Re: kernel BUG at fs/ext4/inode.c:LINE!

* Re: kernel BUG at fs/ext4/inode.c:LINE!
       [not found]     ` <CAHk-=wivRS_1uy326sLqKuwerbL0APyKYKwa+vWVGsQg8sxhLw@mail.gmail.com>
@ 2020-11-24  4:07       ` Hugh Dickins
  2020-11-24  4:26         ` Linus Torvalds
                           ` (2 more replies)
  0 siblings, 3 replies; 16+ messages in thread
From: Hugh Dickins @ 2020-11-24  4:07 UTC (permalink / raw)
  To: Linus Torvalds
  Cc: Jan Kara, syzbot, Andreas Dilger, Ext4 Developers List,
	Linux Kernel Mailing List, syzkaller-bugs, Theodore Ts'o,
	Linux-MM, Oleg Nesterov, Andrew Morton, Kirill A. Shutemov,
	Nicholas Piggin, Alex Shi, Qian Cai, Christoph Hellwig,
	Darrick J. Wong, Matthew Wilcox, William Kucharski, Jens Axboe,
	linux-fsdevel, linux-xfs, Hugh Dickins

On Mon, 30 Aug 2020, Linus Torvalds wrote:
> On Mon, Aug 31, 2020 at 3:03 AM Jan Kara <jack@suse.cz> wrote:
> >
> > On Fri 28-08-20 12:07:55, Jan Kara wrote:
> > >
> > > Doh, so this is:
> > >
> > >                         wait_on_page_writeback(page);
> > > >>>                     BUG_ON(PageWriteback(page));
> > >
> > > in mpage_prepare_extent_to_map(). So we have PageWriteback() page after we
> > > have called wait_on_page_writeback() on a locked page. Not sure how this
> > > could ever happen even less how ext4 could cause this...
> >
> > I was poking a bit into this and there were actually recent changes into
> > page bit waiting logic by Linus. Linus, any idea?
> 
> So the main change is that now if somebody does a wake_up_page(), the
> page waiter will be released - even if somebody else then set the bit
> again (or possible if the waker never cleared it!).
> 
> It used to be that the waiter went back to sleep.
> 
> Which really shouldn't matter, but if we had any code that did something like
> 
>         end_page_writeback();
>         .. something does set_page_writeback() on the page again ..
> 
> then the old BUG_ON() would likely never have triggered (because the
> waiter would have seen the writeback bit being set again and gone back
> to sleep), but now it will.
> 
> So I would suspect a pre-existing issue that was just hidden by the
> old behavior and was basically impossible to trigger unless you hit
> *just* the right timing.
> 
> And now it's easy to trigger, because the first time somebody clears
> PG_writeback, the wait_on_page_writeback() will just return *without*
> re-testing and *without* going back to sleep.
> 
> Could there be somebody who does set_page_writeback() without holding
> the page lock?
> 
> Maybe adding a
> 
>         WARN_ON_ONCE(!PageLocked(page));
> 
> at the top of __test_set_page_writeback() might find something?
> 
> Note that it looks like this problem has been reported on Android
> before according to that syzbot thing. Ie, this thing:
> 
>     https://groups.google.com/g/syzkaller-android-bugs/c/2CfEdQd4EE0/m/xk_GRJEHBQAJ
> 
> looks very similar, and predates the wake_up_page() changes.
> 
> So it was probably just much _harder_ to hit before, and got easier to hit.
> 
> Hmm. In fact, googling for
> 
>         mpage_prepare_extent_to_map "kernel BUG"
> 
> seems to find stuff going back years. Here's a patchwork discussion
> where you had a debug patch to try to figure it out back in 2016:
> 
>     https://patchwork.ozlabs.org/project/linux-ext4/patch/20161122133452.GF3973@quack2.suse.cz/
> 
> although that one seems to be a different BUG_ON() in the same area.
> 
> Maybe entirely unrelated, but the fact that this function shows up a
> fair amount is perhaps a sign of some long-running issue..
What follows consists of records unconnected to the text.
import Mathlib
import HarnessLib
import Summits.HubbardSuperconductivity.HubbardSuperconductivity.Theorems.KLProgrammeKLRegimeEnginePairTransferOutClassHoutAlpha

/-!
# Route `KLProgramme` — ENGINE item stmt-HubbardSuperconductivity-20437 `KLRegimeEngineV17F2`, stub (c) value lane: `hout` at `klEngGeo13` FROM THE RAW RELATIVE TRIPLE
# of the all-`Qm` spine (cell gate-hubbard-kl, seat hubbard-kl-k3c2-p2 g20; plan g23 (R247): regime (β) producer of record := k3c1-p1's all-`Qm` spine,
# `pairTransferRelFamilyK5_of_relResIdx_all` & co., RAW conclusion `∃ N, (1 − diag(tₙ[s_{n,m}] − tₙ[s_{n,m′}])·A°ₙ[s_{n,m′}])·N = 1 ∧ N·(…) = 1 ∧ ‖A°ₙ[s_{n,m}] − A°ₙ[s_{n,m′}]·N‖ ≤ Tb`)

WHY.  `outClass_hout_klEngGeo13_alpha` (…HoutAlpha) reads the un-smearing datum `(Nr, hNr, hdef)` of `outClass_hout_klEngGeo13` from the LANDED in-class clause
`PairTransferRelAt … n Tb (s_{n,n+1}) 0` + `IsPairClassAt Qm n` (regime (α)).  For regime (β) — and uniformly for EVERY out-of-class `Qm` — the datum is the spine's RAW
triple at the family pair `(m, m′) = (n+1, n)` (guard `True`), which carries the plain member as `s_{n,n}` (not as the literal zero symbol).  This file is the
names-only adapter: **`outClass_hout_klEngGeo13_of_raw`** = `outClass_hout_klEngGeo13` with `(Tb, Nr, hNr, hdef)` supplied by that RAW triple (`softSymbolCompl_self`
turns `s_{n,n}` into `fun _ => 0`); AMENDMENT 24 gating (b) «`outClass_hout_klEngGeo13` elaborates against the spine for both regimes» is this theorem applied to
`hspine (n+1) n … Qm trivial`.  Composition only; nothing about the model's sizes is asserted; nothing asserts (E2″-F), (c), K3 or superconductivity.  0 kit · 0 lit.
-/

noncomputable section

namespace Summit.HubbardSuperconductivity.HubbardSuperconductivity.Theorems.KLRegimeSplit

set_option linter.dupNamespace false -- summit = problem name (single-conjunct summit), D-0017

open Real Set Finset Complex Matrix Literature.MathematicalPhysics.QuantumLattice GrassmannAlgebra
open Literature.Probability.LatticeModels hiding torusSupNorm
open Literature.MathematicalPhysics.QuantumLattice.BandSectorCounting
open Summit.HubbardSuperconductivity.HubbardSuperconductivity.Theorems.KLProgrammeLegKernels
open Summit.HubbardSuperconductivity.HubbardSuperconductivity.Theorems.KLRegimeWick
open Summit.HubbardSuperconductivity.HubbardSuperconductivity.Theorems.TwoPointAssembly
open Summit.HubbardSuperconductivity.HubbardSuperconductivity.Theorems.EngineV8
open Summit.HubbardSuperconductivity.HubbardSuperconductivity.Theorems.DispersionFlow
open Summit.HubbardSuperconductivity.HubbardSuperconductivity.Theorems.PerturbedFermiCurve

section Model

variable (L M : ℕ) [NeZero L] [NeZero M] (β U μ : ℝ) {a' b' : ℝ} (B : BandBounds a' b') {R : RenConsts} {N : ℕ} {Af : ℝ}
No recent updates here, nor in
https://lore.kernel.org/linux-mm/37abe67a5a7d83b361932464b4af499fdeaf5ef7.camel@redhat.com/
but I believe I've found the answer (or an answer) to this issue.

You may not care for this patch, but I haven't thought of a better,
so let me explain in its commit message.  And its "Fixes:" tag is unfair
to your patch, sorry: I agree the issue has probably lurked there longer.
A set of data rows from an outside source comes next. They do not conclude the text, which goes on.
import Literature.Claims.NS.Chaabani2020
import Literature.Analysis.FunctionSpaces.TorusAgmonExplicit
import Literature.Analysis.FunctionSpaces.TorusVectorParseval
import Literature.Analysis.FunctionSpaces.TorusFourierSynthesis
import Mathlib.Algebra.Order.Chebyshev
import Mathlib.Data.Pi.Interval
import HarnessLib

/-!
# Solo salvage for claim C22 `Chaabani2020`, part 4: the Wiener-norm control in case (2.3) (towards Step 4)

Continuation of `Theorems/SoloSalvageChaabani2020*.lean` (seat `ns-claims-salvage-p2`). Step 4 (case (2.3),
l.216–228 p.5–6) rests on one observation: when `F_m(u) = Σ_{|k|≤m}|û(k)| − Σ_{|k|>m}|û(k)| ≥ 0`, the
Wiener norm `Σ_k |û(k)|` — hence `‖u‖_∞` — is at most twice the LOW-mode sum, which Cauchy–Schwarz and
Parseval bound by `√(#{|k|≤m}) ‖u‖_{L²}` («Σ_{|k|≤m}|û| ≤ (Σ_{|k|≤m}1)^{1/2}‖u‖», l.220–224). This file
proves exactly that, over the typed vocabulary (`splitF`, `lowSum`, `highSum`, `countLow`, `absCoeff`):

* `lowSet_finite` — `{k ∈ ℤ³ : |k|² ≤ m²}` is finite; `countLow_eq_card`, `lowSum_eq_sum`;
* `lowSum_le_sqrt_countLow_mul` — `Σ_{|k|≤m}|v̂(k)| ≤ √(countLow m) · √(∫‖v‖²)`;
* `norm_le_two_mul_lowSum` — `F_m(v) ≥ 0 ⇒ ‖v(x)‖ ≤ 2 Σ_{|k|≤m}|v̂(k)|` (Fourier inversion bound
  `Torus.norm_le_tsum_norm_mFourierCoeff`);
* `norm_le_of_splitF_nonneg` — the combination `‖v(x)‖ ≤ 2 √(countLow m) √(∫‖v‖²)`.

The remaining part of Step 4 (H¹ balance + Young + Grönwall with this sup bound and the energy decay) is
not assembled here. Solo lane.

WHAT THIS IS NOT: not a claim about NS regularity or blow-up; not a claim about any author beyond the
typed locator.
-/

noncomputable section

open Set MeasureTheory Finset
open scoped ENNReal

-- The mandated landing namespace repeats the summit name by design (D-0017).
set_option linter.dupNamespace false

namespace Summit.NavierStokesRegularity.NavierStokesRegularity.Theorems

namespace Chaabani2020

open Literature.Claims.NS.Chaabani2020 Literature.Analysis Literature.Analysis.FunctionSpaces

/-- The low-mode index set `{k ∈ ℤ³ : Σ kᵢ² ≤ m²}` is finite (inside the box `|kᵢ| ≤ ⌈|m|⌉`). [folklore] -/
theorem lowSet_finite (m : ℝ) : ({k : Fin 3 → ℤ | kNormSq k ≤ m ^ 2} : Set (Fin 3 → ℤ)).Finite := by
  set N : ℤ := ⌈|m|⌉ with hN
  refine (Set.finite_Icc (fun _ : Fin 3 => -N) (fun _ : Fin 3 => N)).subset ?_
  intro k hk
  have hk' : kNormSq k ≤ m ^ 2 := hk
  have hcomp : ∀ i : Fin 3, ((k i : ℤ) : ℝ) ^ 2 ≤ m ^ 2 := by
    intro i
    refine le_trans ?_ hk'
    unfold kNormSq
    exact Finset.single_le_sum (f := fun j => ((k j : ℤ) : ℝ) ^ 2) (fun j _ => sq_nonneg _)
      (Finset.mem_univ i)
  have habs : ∀ i : Fin 3, |((k i : ℤ) : ℝ)| ≤ |m| := fun i => sq_le_sq.1 (by simpa using hcomp i)
  have hNm : |m| ≤ (N : ℝ) := by rw [hN]; exact Int.le_ceil _
  refine ⟨fun i => ?_, fun i => ?_⟩
  · have h := (abs_le.1 ((habs i).trans hNm)).1
    exact_mod_cast h
  · have h := (abs_le.1 ((habs i).trans hNm)).2
    exact_mod_cast h

/-- `countLow m = #{k : |k|² ≤ m²}` (the `tsum` of the indicator is the cardinality). [folklore] -/
theorem countLow_eq_card (m : ℝ) : countLow m = ((lowSet_finite m).toFinset.card : ℝ) := by
  unfold countLow
  rw [tsum_eq_sum (s := (lowSet_finite m).toFinset) (fun k hk => by
    rw [Set.indicator_of_notMem]
    rwa [Set.Finite.mem_toFinset] at hk)]
  rw [Finset.sum_congr rfl (fun k hk => Set.indicator_of_mem ((Set.Finite.mem_toFinset _).1 hk) _)]
  simp

/-- `lowSum m v` as a finite sum over the low-mode set. [folklore] -/
theorem lowSum_eq_sum (m : ℝ) (v : UnitAddTorus (Fin 3) → EuclideanSpace ℝ (Fin 3)) :
    lowSum m v = ∑ k ∈ (lowSet_finite m).toFinset, absCoeff v k := by
  unfold lowSum
  rw [tsum_eq_sum (s := (lowSet_finite m).toFinset) (fun k hk => by
    rw [Set.indicator_of_notMem]
    rwa [Set.Finite.mem_toFinset] at hk)]
  exact Finset.sum_congr rfl (fun k hk => Set.indicator_of_mem ((Set.Finite.mem_toFinset _).1 hk) _)

/-- **Cauchy–Schwarz + Parseval on the low modes** (l.220–224): `Σ_{|k|≤m}|v̂(k)| ≤ √(countLow m)·√(∫‖v‖²)`
for `v ∈ L²(𝕋³)`. [cite: Chaabani2020, §2 l.220–224 p.5–6] -/
theorem lowSum_le_sqrt_countLow_mul {m : ℝ} {v : UnitAddTorus (Fin 3) → EuclideanSpace ℝ (Fin 3)}
    (hv : MemLp v 2 volume) :
    lowSum m v ≤ Real.sqrt (countLow m) * Real.sqrt (∫ x, ‖v x‖ ^ 2 ∂volume) := by
  set T := (lowSet_finite m).toFinset with hT
  rw [lowSum_eq_sum, countLow_eq_card, ← hT]
  have h0 : ∀ k, 0 ≤ absCoeff v k := fun k => norm_nonneg _
  -- Cauchy–Schwarz on the finite set
  have hCS : (∑ k ∈ T, absCoeff v k) ^ 2 ≤ (T.card : ℝ) * ∑ k ∈ T, absCoeff v k ^ 2 :=
    sq_sum_le_card_mul_sum_sq
  -- Parseval: the partial sum of squares is at most `∫‖v‖²`
  have hpar : HasSum (fun k : Fin 3 → ℤ => absCoeff v k ^ 2) (∫ x, ‖v x‖ ^ 2 ∂volume) :=
    Torus.hasSum_sq_norm_mFourierCoeff_complexify hv
  have hle : ∑ k ∈ T, absCoeff v k ^ 2 ≤ ∫ x, ‖v x‖ ^ 2 ∂volume := by
    rw [← hpar.tsum_eq]
    exact hpar.summable.sum_le_tsum T (fun k _ => sq_nonneg _)
  have hsum0 : 0 ≤ ∑ k ∈ T, absCoeff v k := Finset.sum_nonneg fun k _ => h0 k
  have hI0 : 0 ≤ ∫ x, ‖v x‖ ^ 2 ∂volume := integral_nonneg fun x => sq_nonneg _
  calc ∑ k ∈ T, absCoeff v k = Real.sqrt ((∑ k ∈ T, absCoeff v k) ^ 2) := (Real.sqrt_sq hsum0).symm
    _ ≤ Real.sqrt ((T.card : ℝ) * ∫ x, ‖v x‖ ^ 2 ∂volume) := by
        refine Real.sqrt_le_sqrt (hCS.trans ?_)
        exact mul_le_mul_of_nonneg_left hle (Nat.cast_nonneg _)
    _ = Real.sqrt (T.card : ℝ) * Real.sqrt (∫ x, ‖v x‖ ^ 2 ∂volume) :=
        Real.sqrt_mul (Nat.cast_nonneg _) _

/-- **`F_m ≥ 0` controls the Wiener norm by the low modes**: for smooth `v` with `splitF m v ≥ 0`,
`‖v(x)‖ ≤ Σ_k |v̂(k)| = lowSum + highSum ≤ 2 · lowSum`. [cite: Chaabani2020, §2 l.216–224 p.5–6] -/
theorem norm_le_two_mul_lowSum {m : ℝ} {v : UnitAddTorus (Fin 3) → EuclideanSpace ℝ (Fin 3)}
    (hv : Torus.IsSmooth v) (hF : 0 ≤ splitF m v) (x : UnitAddTorus (Fin 3)) :
    ‖v x‖ ≤ 2 * lowSum m v := by
  have hsum : Summable (absCoeff v) := (hv.complexify_comp.rapidDecay_mFourierCoeff).summable_norm
  have hW : ‖v x‖ ≤ ∑' k, absCoeff v k := Torus.norm_le_tsum_norm_mFourierCoeff hv x
  -- split the Wiener sum into low and high modes
  set S : Set (Fin 3 → ℤ) := {k | kNormSq k ≤ m ^ 2} with hS
  have hcompl : ({k : Fin 3 → ℤ | m ^ 2 < kNormSq k} : Set (Fin 3 → ℤ)) = Sᶜ := by
    ext k; simp [hS, not_le]
  have hsplit : ∑' k, absCoeff v k = lowSum m v + highSum m v := by
    unfold lowSum highSum
    rw [hcompl, ← (hsum.indicator S).tsum_add (hsum.indicator Sᶜ)]
    congr 1
    funext k
    exact (Set.indicator_self_add_compl_apply S (absCoeff v) k).symm
  have hhigh : highSum m v ≤ lowSum m v := by
    have : 0 ≤ lowSum m v - highSum m v := hF
    linarith
  linarith

/-- **The sup bound of case (2.3)**: for smooth `v` with `F_m(v) ≥ 0`,
`‖v(x)‖ ≤ 2 √(countLow m) √(∫‖v‖²)` for all `x`. [cite: Chaabani2020, §2 l.216–224 p.5–6] -/
theorem norm_le_of_splitF_nonneg {m : ℝ} {v : UnitAddTorus (Fin 3) → EuclideanSpace ℝ (Fin 3)}
    (hv : Torus.IsSmooth v) (hF : 0 ≤ splitF m v) (x : UnitAddTorus (Fin 3)) :
    ‖v x‖ ≤ 2 * (Real.sqrt (countLow m) * Real.sqrt (∫ y, ‖v y‖ ^ 2 ∂volume)) :=
  (norm_le_two_mul_lowSum hv hF x).trans
    (mul_le_mul_of_nonneg_left (lowSum_le_sqrt_countLow_mul (hv.memLp 2)) (by norm_num))

end Chaabani2020

end Summit.NavierStokesRegularity.NavierStokesRegularity.Theorems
[PATCH] mm: fix VM_BUG_ON(PageTail) and BUG_ON(PageWriteback)

Twice now, when exercising ext4 looped on shmem huge pages, I have crashed
on the PF_ONLY_HEAD check inside PageWaiters(): ext4_finish_bio() calling
end_page_writeback() calling wake_up_page() on tail of a shmem huge page,
no longer an ext4 page at all.

The problem is that PageWriteback is not accompanied by a page reference
(as the NOTE at the end of test_clear_page_writeback() acknowledges): as
soon as TestClearPageWriteback has been done, that page could be removed
from page cache, freed, and reused for something else by the time that
wake_up_page() is reached.

https://lore.kernel.org/linux-mm/20200827122019.GC14765@casper.infradead.org/
Matthew Wilcox suggested avoiding or weakening the PageWaiters() tail
check; but I'm paranoid about even looking at an unreferenced struct page,
lest its memory might itself have already been reused or hotremoved (and
wake_up_page_bit() may modify that memory with its ClearPageWaiters()).
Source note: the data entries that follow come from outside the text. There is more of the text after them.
import Summits.AnomalousDissipation.AnomalousDissipation.Theorems.EnsembleRigidityGPTameDefectFloorParityForm3
import Summits.AnomalousDissipation.AnomalousDissipation.Theorems.TameRoughRigidityGPEulerCoerciveLinearRung
import Summits.AnomalousDissipation.AnomalousDissipation.Theorems.EnsembleRigidityGPStatisticalRigidityPartial
import HarnessLib

/-!
# The enstrophy floor `150/7` of stationary Euler statistics of `f_GP` — crux
  `TameRoughRigidity.GPEulerCoercive` (stmt-AnomalousDissipation-18400), line `floor_duality_galerkin`,
  tools stub `stub_gpEulerFloor150Tools`

The crux N = `GPEulerCoercive`: no Borel probability measure on `H = L²_σ(T³)` is a stationary
statistical solution of the EULER equations forced by the Galloway–Proctor force
`f_GP = sin(2πx₂)e₀ + sin(2πx₀)e₁ + sin(2πx₁)e₂` (`gpForce`). The line reduces N to an unbounded
ladder of enstrophy floors; this file lands the SECOND RUNG:

  every stationary Euler statistics `μ` of `f_GP` has mean enstrophy `∫ ‖∇v‖² dμ ≥ 150/7 ≈ 21.43`,

more than doubling the landed floor `3π ≈ 9.42` (`stub_gpEulerFloorTools`, the crude pointwise
strain bound). It is the composition of two landed results:

* the pointwise linear certificate of the sibling crux `GPTameDefectFloor` (line `Sketch`, file
  `…GPTameDefectFloorParityForm3.lean`, `stub_gpParityForm3`): `∫ (v ⊗ v) : ∇f_GP ≥ −(7/100)‖∇v‖²`
  at every finite-enstrophy `v ∈ H` (one-shift Parseval with ratio slot weights from an integer
  potential table; the sharp constant is `≈ 0.0583`), i.e. the test field `w = (100/7) f_GP`
  satisfies `∫ (v ⊗ v) : ∇w ≥ −‖∇v‖²`;
* the rung-maker of this line (`…GPEulerCoerciveLinearRung.lean`,
  `ensembleEnstrophy_ge_pairing_of_pointwise`): such a pointwise linear certificate makes
  `(f_GP, w) = (100/7)·(3/2) = 150/7` an enstrophy floor of every stationary Euler statistics of
  `f_GP` (the Liouville identity passed to the fixed linear test by `stub_linearTestLimit` at zero
  defect).

## Contents

* `inertialPairing_const_smul_gpForce`, `integral_inner_gpForce_const_smul` — homogeneity in the test.
* `ensembleEnstrophy_ge_floor150_of_eulerSSS` — the floor `150/7`.
* `gpEulerCoercive_enstrophy_lt_floor150` — N on the class `ensembleEnstrophy μ < 150/7`, verbatim shape.
* `stub_gpEulerFloor150Tools` — registered tools stub (conjunction).

## References

* C. Foias, O. Manley, R. Rosa, R. Temam, *Navier–Stokes Equations and Turbulence* (CUP 2001),
  Ch. IV §1.2 (1.30), §1.1 (1.11).
* P. Constantin, C. Foias, *Navier–Stokes Equations* (Chicago 1988), Ch. 4 (4.33) (the trilinear form
  on the torus in Fourier variables).
-/

-- `Summit.<Summit>.<Problem>` is the tree's mandated summit-side namespace (CONVENTIONS §2); single-conjunct summit, duplicate deliberate.
set_option linter.dupNamespace false

noncomputable section

namespace Summit.AnomalousDissipation.AnomalousDissipation.Theorems.TameRoughRigidity.GPEulerCoercive

open MeasureTheory Filter Topology UnitAddTorus
open scoped InnerProductSpace RealInnerProductSpace ENNReal NNReal
open Literature.Analysis.FunctionSpaces Literature.Analysis.FluidPDE
open Summit.AnomalousDissipation.AnomalousDissipation.Theorems.EnsembleRigidity
open Summit.AnomalousDissipation.AnomalousDissipation.Theorems.EnsembleRigidity.GPStatisticalRigidity
open Summit.AnomalousDissipation.AnomalousDissipation.Theorems.EnsembleRigidity.GPTameDefectFloor

/-- Local notation: real vector fields on `T³`. -/
local notation "Vec3" => (UnitAddTorus (Fin 3)) → (EuclideanSpace ℝ (Fin 3))
/-- Local notation: `L²(T³; ℝ³)`. -/
local notation "L2" => (Lp (EuclideanSpace ℝ (Fin 3)) 2 (volume : Measure (UnitAddTorus (Fin 3))))
/-- Local notation: the energy space `H`. -/
local notation "H3" => (Torus.energySpace (Fin 3))

/-! ## Homogeneity in the test field -/

/-- `∫ (u ⊗ u) : ∇(c f_GP) = c ∫ (u ⊗ u) : ∇f_GP` (`∇(c w) = c ∇w` for the smooth `f_GP`). [folklore] -/
theorem inertialPairing_const_smul_gpForce (u : L2) (c : ℝ) :
    Torus.inertialPairing u (c • gpForce) = c * Torus.inertialPairing u gpForce := by
  unfold Torus.inertialPairing
  have hfd : ∀ x a, Torus.fderiv (c • gpForce) x a = c • Torus.fderiv gpForce x a := by
    intro x a
    rw [Torus.fderiv_const_smul (gpForce_isSmooth.isContDiff (by simp)) c x]
    rfl
  simp_rw [hfd, real_inner_smul_left, integral_const_mul]

/-- `(f_GP, c f_GP) = (3/2) c`. [folklore] -/
theorem integral_inner_gpForce_const_smul (c : ℝ) :
    ∫ x, ⟪gpForce x, (c • gpForce) x⟫_ℝ = c * (3 / 2) := by
  simp_rw [Pi.smul_apply, real_inner_smul_right, integral_const_mul, gpForce_integral_inner_self]

/-! ## The floor -/

/-- **Enstrophy floor `150/7`.** Every stationary Euler statistics `μ` of `f_GP` has mean enstrophy
`∫ ‖∇v‖² dμ ≥ 150/7`: the sibling crux's pointwise certificate
`∫ (v ⊗ v) : ∇f_GP ≥ −(7/100)‖∇v‖²` (`stub_gpParityForm3`) says the test `w = (100/7) f_GP` obeys
`∫ (v ⊗ v) : ∇w ≥ −‖∇v‖²` on `H`, and the line's rung-maker
(`ensembleEnstrophy_ge_pairing_of_pointwise`) turns that into the floor `(f_GP, w) = 150/7`. [folklore] -/
theorem ensembleEnstrophy_ge_floor150_of_eulerSSS {μ : Measure H3}
    (hμ : Torus.IsStationaryStatisticalSolution 0 gpForce μ) :
    ENNReal.ofReal (150 / 7) ≤ Torus.ensembleEnstrophy μ := by
  obtain ⟨hsm, hdf, hzm⟩ := gpForce_admissible
  set w : Vec3 := (100 / 7 : ℝ) • gpForce with hw_def
  have hws : Torus.IsSmooth w := Torus.IsSmooth.smul _ hsm
  have hwd : Torus.IsDivFree w := fun x => by
    rw [hw_def, Torus.divergence_const_smul (hsm.isContDiff (by simp)), hdf x, mul_zero]
  have hwz : Torus.HasZeroMean w := by
    unfold Torus.HasZeroMean
    rw [hw_def]
    simp [integral_smul, show ∫ x, gpForce x = 0 from hzm]
  have hcert : ∀ v : H3, Torus.eGradNormSq ((v : L2) : Vec3) ≠ ⊤ →
      -(Torus.eGradNormSq ((v : L2) : Vec3)).toReal ≤ Torus.inertialPairing (v : L2) w := by
    intro v hv
    have h := stub_gpParityForm3 v hv
    rw [hw_def, inertialPairing_const_smul_gpForce]
    linarith
  have h := ensembleEnstrophy_ge_pairing_of_pointwise gpForce w (hsm.memLp 2) hws hwd hwz hcert μ hμ
  rw [hw_def, integral_inner_gpForce_const_smul] at h
  have h150 : (100 / 7 : ℝ) * (3 / 2) = 150 / 7 := by norm_num
  rwa [h150] at h

/-- Real form of the floor: `(∫ ‖∇v‖² dμ).toReal ≥ 150/7` (the mean enstrophy of a stationary
statistics is finite). [folklore] -/
theorem ensembleEnstrophy_toReal_ge_floor150_of_eulerSSS {μ : Measure H3}
    (hμ : Torus.IsStationaryStatisticalSolution 0 gpForce μ) :
    150 / 7 ≤ (Torus.ensembleEnstrophy μ).toReal :=
  (ENNReal.ofReal_le_iff_le_toReal hμ.enstrophy_finite.ne).1
    (ensembleEnstrophy_ge_floor150_of_eulerSSS hμ)

/-! ## N on the class of small enstrophy, verbatim shape -/

/-- **`GPEulerCoercive` below the enstrophy level `150/7`**: in the verbatim shape of the route
declaration (inline force), no probability measure of mean enstrophy `< 150/7` is a stationary Euler
statistics of `f_GP`. [folklore] -/
theorem gpEulerCoercive_enstrophy_lt_floor150 (f : Vec3)
    (hf : f = (fun x : UnitAddTorus (Fin 3) =>
      (Literature.Analysis.FluidPDE.Torus.stokesMode (Pi.single (2 : Fin 3) (1 : ℤ))
          (EuclideanSpace.single (0 : Fin 3) (1 : ℝ)) false x +
        Literature.Analysis.FluidPDE.Torus.stokesMode (Pi.single (0 : Fin 3) (1 : ℤ))
          (EuclideanSpace.single (1 : Fin 3) (1 : ℝ)) false x +
        Literature.Analysis.FluidPDE.Torus.stokesMode (Pi.single (1 : Fin 3) (1 : ℤ))
          (EuclideanSpace.single (2 : Fin 3) (1 : ℝ)) false x : EuclideanSpace ℝ (Fin 3))))
    (μ : Measure H3) (hG : Torus.ensembleEnstrophy μ < ENNReal.ofReal (150 / 7)) :
    ¬ Torus.IsStationaryStatisticalSolution 0 f μ := by
  have hf' : f = gpForce := hf.trans gpForce_eq.symm
  subst hf'
  intro hμ
  exact absurd (ensembleEnstrophy_ge_floor150_of_eulerSSS hμ) (not_le.2 hG)

/-! ## The registered tools stub -/

/-- **Tools stub `stub_gpEulerFloor150Tools`** (registered on stmt-AnomalousDissipation-18400, line
`floor_duality_galerkin`): the second rung of the enstrophy-floor ladder — every stationary Euler
statistics of `f_GP` has mean enstrophy `≥ 150/7`, and hence the crux N holds on the class
`ensembleEnstrophy μ < 150/7`. [folklore] -/
theorem stub_gpEulerFloor150Tools :
    (∀ μ : Measure H3, Torus.IsStationaryStatisticalSolution 0 gpForce μ → ENNReal.ofReal (150 / 7) ≤ Torus.ensembleEnstrophy μ) ∧ (∀ f : Vec3, f = gpForce → ∀ μ : Measure H3, Torus.ensembleEnstrophy μ < ENNReal.ofReal (150 / 7) → ¬ Torus.IsStationaryStatisticalSolution 0 f μ) :=
  ⟨fun _ hμ => ensembleEnstrophy_ge_floor150_of_eulerSSS hμ,
    fun f hf μ hG => gpEulerCoercive_enstrophy_lt_floor150 f (hf.trans gpForce_eq) μ hG⟩

end Summit.AnomalousDissipation.AnomalousDissipation.Theorems.TameRoughRigidity.GPEulerCoercive

end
Then on crashing a second time, realized there's a stronger reason against
that approach.  If my testing just occasionally crashes on that check,
when the page is reused for part of a compound page, wouldn't it be much
more common for the page to get reused as an order-0 page before reaching
wake_up_page()?  And on rare occasions, might that reused page already be
marked PageWriteback by its new user, and already be waited upon?  What
would that look like?

It would look like BUG_ON(PageWriteback) after wait_on_page_writeback()
in write_cache_pages() (though I have never seen that crash myself).

And prior to 2a9127fcf229 ("mm: rewrite wait_on_page_bit_common() logic")
this would have been much less likely: before that, wake_page_function()'s
non-exclusive case would stop walking and not wake if it found Writeback
already set again; whereas now the non-exclusive case proceeds to wake.

I have not thought of a fix that does not add a little overhead.
It would be safe to wake_up_page() after TestClearPageWriteback()
while still holding i_pages lock (since that lock is needed to remove
the page from cache), but the history of long page lock hash chains
cautions against; so the patch below does get_page() when PageWaiters
there, and put_page() after wake_up_page_bit() at the end.  And in
any case, we do need the i_pages lock, even though it was skipped
before when !mapping_use_writeback_tags() i.e. swap.  Can mapping be
NULL? I don't see how, but allow for that with a WARN_ON_ONCE(): this
patch is no worse than before, but does not fix the issue if !mapping.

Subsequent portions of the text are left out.